La euforia iba cayendo en picado y la única Suecia que teníamos a nuestra disposición era la del vicio. La moral, literalmente hablando, estaba por los suelos. Las virtudes anglosajonas se habían instalado en España y con ellas la política del pelotazo –lo que da beneficio es bueno sin importar cómo se haya conseguido; la ganancia justifica los medios.
Rufino cada vez estaba más solo. Fraudes, cheques sin fondos, estafas, robos… Una Suecia sin Sol y con muchos impuestos.

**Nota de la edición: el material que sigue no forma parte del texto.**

import Mathlib.Computability.TuringMachine.Computable
import Literature.Computability.FineGrained.FineGrainedWave0
import Literature.Computability.Complexity.TimeBounds
import Literature.Computability.Complexity.BoolEncodings
import Literature.Computability.Complexity.CNF
import HarnessLib

-- provenance: harness21/H21/H21/Statements/PNP/ExponentialTime.lean @ 01d621f (interim HEAD d8f2665); M5 mechanical rewrite
/-!
# P vs NP family: the Exponential Time Hypothesis in the `CplxCore` model

Family `pnp` (trunk T-CPLX-FINE / CplxCore), statement **pnp.S34**:

> ETH: `s₃ = inf {δ : 3-SAT ∈ TIME(2^{δ n})} > 0` (`n` = number of variables).

The hypothesis itself is already the constant `Literature.Computability.FineGrained.ETH`
(`H21/Statements/FineGrained/Wave0.lean`, **fine-grained.S02**), stated over the `Γ'`-encoded
structure `FineGrained.KCNF 3` and Wave0's own `FineGrained.ComputesInTime`. This file defines
**no new `ETH` constant**; it records

* `eth_iff_kSAT_three`: the bridge between Wave0's model and the `CplxCore` model of the `pnp`
  family, in which 3-SAT is the set `{φ : CplxCore.CNF ℕ | φ.IsWidthLE 3 ∧ φ.Satisfiable}`
  (the preimage of the language `CplxCore.kSAT 3 ⊆ {0,1}*`) with the Boolean encoding
  `CplxCore.encodingCNF`, decided by a machine in the sense of `CplxCore.DecidesInTime` with the
  instance-dependent bound `T (φ.numVars) |encode φ|`, `T = O(2^{δ n} · poly(L))`
  (`FineGrained.IsExpPolyBound δ T`);
* `eth_iff_satExponent_three_pos'`: the printed form `ETH ↔ s₃ > 0`, a direct re-export of
  `FineGrained.eth_iff_satExponent_pos`.

## Design notes

* We do **not** import `Literature.Statements.PNP.Wave0` (its `P`/`NP` would clash with
  `CplxCore.P`/`CplxCore.NP` under `open`); nothing from it is needed.
* The two models differ only by polynomial-time translations of the encodings
  (`KCNF.encode` over `Γ'` versus `encodingCNF.encode` over `Bool`; a `KCNF 3` carries an
  explicit `numVars ≥ CNF.numVars clauses`, and conversely `CNF.numVars` is `1 + ` the largest
  variable index), so "3-SAT ∈ TIME(2^{δ n} · poly(L)) for every / some δ in a downward closed
  range" is the same statement in both; the `poly(L)` slack in `IsExpPolyBound` absorbs the
  translation costs and the multi-stack-TM simulation overheads. Hence the equivalence is a
  routine (but long) machine construction and is left `sorry`.
* Mathlib search: Mathlib has `Turing.TM2ComputableInTime`, `Turing.TM2ComputableInPolyTime`
  (input-length time bounds only) and no k-SAT / ETH notions (`rg ETH|kSAT|satExponent` in
  `Mathlib/Computability` finds nothing relevant); all notions used here come from the accepted
  H21 files listed in the imports.

## References

* R. Impagliazzo, R. Paturi, *On the complexity of k-SAT*, JCSS 62 (2001), §1.
* R. Impagliazzo, R. Paturi, F. Zane, *Which problems have strongly exponential complexity?*,
  JCSS 63 (2001), §1.
-/

namespace Literature.Computability.Complexity

open _root_.Computability Turing

/-- **pnp.S34** ETH: `s₃ = inf{δ : 3-SAT ∈ TIME(2^{δ n})} > 0`, `n` = number of variables
(Impagliazzo–Paturi, JCSS 62 (2001), §1; Impagliazzo–Paturi–Zane, JCSS 63 (2001), §1).
Bridge form: Wave0's `FineGrained.ETH` (3-SAT as `Γ'`-encoded `KCNF 3`) is equivalent to the
`CplxCore` phrasing "for some `δ > 0`, no multi-stack machine decides the set of satisfiable
width-`≤ 3` CNFs over `ℕ` (Boolean encoding `encodingCNF`) within `T n L` steps for any
`T = O(2^{δ n} · poly(L))`", where `n = φ.numVars` and `L` is the length of the encoding of `φ`.
The two models agree up to `poly(L)` factors (polynomial-time re-encodings); this robustness
of ETH under polynomial-overhead re-encodings and machine simulations is standard (no single
source; cf. Impagliazzo–Paturi–Zane, JCSS 63 (2001), §1); not yet discharged in the tree.
[folklore] -/
def eth_iff_kSAT_three : Prop :=
  FineGrained.ETH ↔
      ∃ δ : ℝ, 0 < δ ∧
        ¬ ∃ (T : ℕ → ℕ → ℕ) (M : TM2ComputableAux Bool Bool),
          FineGrained.IsExpPolyBound δ T ∧
            DecidesInTime encodingCNF.encode
              {φ : CNF ℕ | φ.IsWidthLE 3 ∧ φ.Satisfiable}
              (fun φ => T φ.numVars (encodingCNF.encode φ).length) M

/-- **pnp.S34** ETH in its printed form: `ETH ↔ s₃ > 0`, where
`s₃ = FineGrained.satExponent 3 = inf {δ ≥ 0 : 3-SAT ∈ TIME(2^{δ n} · poly(L))}`.
This is `FineGrained.eth_iff_satExponent_pos` (**fine-grained.S02**), re-exported in the `pnp`
namespace. (Impagliazzo–Paturi, JCSS 62 (2001), §1; Impagliazzo–Paturi–Zane, JCSS 63 (2001).) [folklore] -/
def eth_iff_satExponent_three_pos' : Prop :=
  FineGrained.ETH ↔ 0 < FineGrained.satExponent 3

/- interim proof relied on results that are now named facts (D-0014); demoted to a fact by the M5 import, proof preserved:
:=
  FineGrained.eth_iff_satExponent_pos
-/

end Literature.Computability.Complexity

El Sr. González volvió a hacer otra visita a su pueblo natal. Había envejecido y había engordado desmesuradamente. Alguien lo interpretó como que el cerdo ya estaba listo para su San Martín. Y allí estaba Rufino, quitándole las alforjas al burro. “¡Qué tal, Rufino! ¿Cómo va esa vida?” “Pues ya ve, D. Felipe, pobre, pero honrao, como dicen en este pueblo.” Esta vez, el Sr. González no esbozó nada, ni siquiera una sonrisa amarga. “También yo he podido ser honrado, pero rico. Mas eso no funciona. Siempre hay algo de delito en la riqueza,” Pensó para sus adentros. “¡Cómo ha podido mi ambición personal dirigir la vida y el destino de más de 40 millones de personas!” No es cierto que el Sr. González pensara todo esto. Él y sus amigos viven en una Suecia mediterránea. Van a buenos restaurantes, se compran ropa de marca, veranean con los multimillonarios… Mas cada día, cada segundo, tintinean en sus oídos las palabras de Rufino: “¡Pobre, pero honrao, como dicen en este pueblo.”
Rufino falleció hace ya unos cuantos años, y ese pueblo no existe. Un recuerdo, un tintineo que no sonará en los oídos de las siguientes generaciones.